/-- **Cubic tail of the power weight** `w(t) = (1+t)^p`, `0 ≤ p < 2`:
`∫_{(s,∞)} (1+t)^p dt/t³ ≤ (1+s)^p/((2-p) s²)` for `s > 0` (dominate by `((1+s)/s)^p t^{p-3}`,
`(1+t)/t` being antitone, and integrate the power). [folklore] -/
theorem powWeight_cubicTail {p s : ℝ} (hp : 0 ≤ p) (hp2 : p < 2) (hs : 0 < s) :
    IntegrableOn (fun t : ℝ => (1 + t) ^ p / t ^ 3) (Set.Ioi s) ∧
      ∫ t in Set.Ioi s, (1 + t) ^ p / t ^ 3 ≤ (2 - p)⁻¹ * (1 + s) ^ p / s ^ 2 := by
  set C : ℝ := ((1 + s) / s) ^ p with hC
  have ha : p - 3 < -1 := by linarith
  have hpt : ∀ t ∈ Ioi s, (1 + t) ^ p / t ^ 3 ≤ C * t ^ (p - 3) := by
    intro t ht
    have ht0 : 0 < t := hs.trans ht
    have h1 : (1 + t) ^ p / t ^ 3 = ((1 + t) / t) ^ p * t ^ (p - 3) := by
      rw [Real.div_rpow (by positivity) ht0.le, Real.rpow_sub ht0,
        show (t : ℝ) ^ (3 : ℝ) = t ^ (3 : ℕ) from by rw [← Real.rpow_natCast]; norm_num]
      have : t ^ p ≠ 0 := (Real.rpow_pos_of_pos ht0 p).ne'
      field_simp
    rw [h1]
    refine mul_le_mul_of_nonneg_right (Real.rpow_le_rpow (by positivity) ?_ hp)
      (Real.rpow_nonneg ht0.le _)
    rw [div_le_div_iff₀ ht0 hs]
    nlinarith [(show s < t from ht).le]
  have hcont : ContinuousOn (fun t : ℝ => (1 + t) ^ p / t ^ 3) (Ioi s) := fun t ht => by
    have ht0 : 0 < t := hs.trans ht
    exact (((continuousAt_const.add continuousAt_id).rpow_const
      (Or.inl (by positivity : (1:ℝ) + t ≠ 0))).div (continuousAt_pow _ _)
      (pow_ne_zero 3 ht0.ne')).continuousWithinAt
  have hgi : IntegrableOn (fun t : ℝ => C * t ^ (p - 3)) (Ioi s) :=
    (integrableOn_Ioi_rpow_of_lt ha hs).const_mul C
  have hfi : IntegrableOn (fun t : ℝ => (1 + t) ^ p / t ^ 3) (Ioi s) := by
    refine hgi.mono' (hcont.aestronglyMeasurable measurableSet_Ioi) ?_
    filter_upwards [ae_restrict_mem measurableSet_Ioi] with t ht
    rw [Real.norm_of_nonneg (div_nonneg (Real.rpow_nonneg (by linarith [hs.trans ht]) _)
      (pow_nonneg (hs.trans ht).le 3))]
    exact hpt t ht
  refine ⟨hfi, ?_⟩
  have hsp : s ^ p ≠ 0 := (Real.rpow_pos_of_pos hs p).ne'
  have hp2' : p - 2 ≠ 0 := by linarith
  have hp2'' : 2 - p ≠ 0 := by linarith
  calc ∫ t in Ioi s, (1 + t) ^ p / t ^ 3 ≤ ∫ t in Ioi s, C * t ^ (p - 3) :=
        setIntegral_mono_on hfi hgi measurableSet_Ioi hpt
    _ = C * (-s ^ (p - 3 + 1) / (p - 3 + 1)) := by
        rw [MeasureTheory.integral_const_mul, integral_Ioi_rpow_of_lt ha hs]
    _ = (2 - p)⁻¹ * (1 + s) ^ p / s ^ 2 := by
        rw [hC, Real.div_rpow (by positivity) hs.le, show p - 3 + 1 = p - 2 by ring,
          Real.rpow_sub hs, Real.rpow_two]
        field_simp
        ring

========================================================================

■ **EXERCISE DIRECTIONS**
Write out every line of the preceding listing that contains "trans".

■ **EXERCISE ANSWER**
    have ht0 : 0 < t := hs.trans ht
    have ht0 : 0 < t := hs.trans ht
    rw [Real.norm_of_nonneg (div_nonneg (Real.rpow_nonneg (by linarith [hs.trans ht]) _)
      (pow_nonneg (hs.trans ht).le 3))]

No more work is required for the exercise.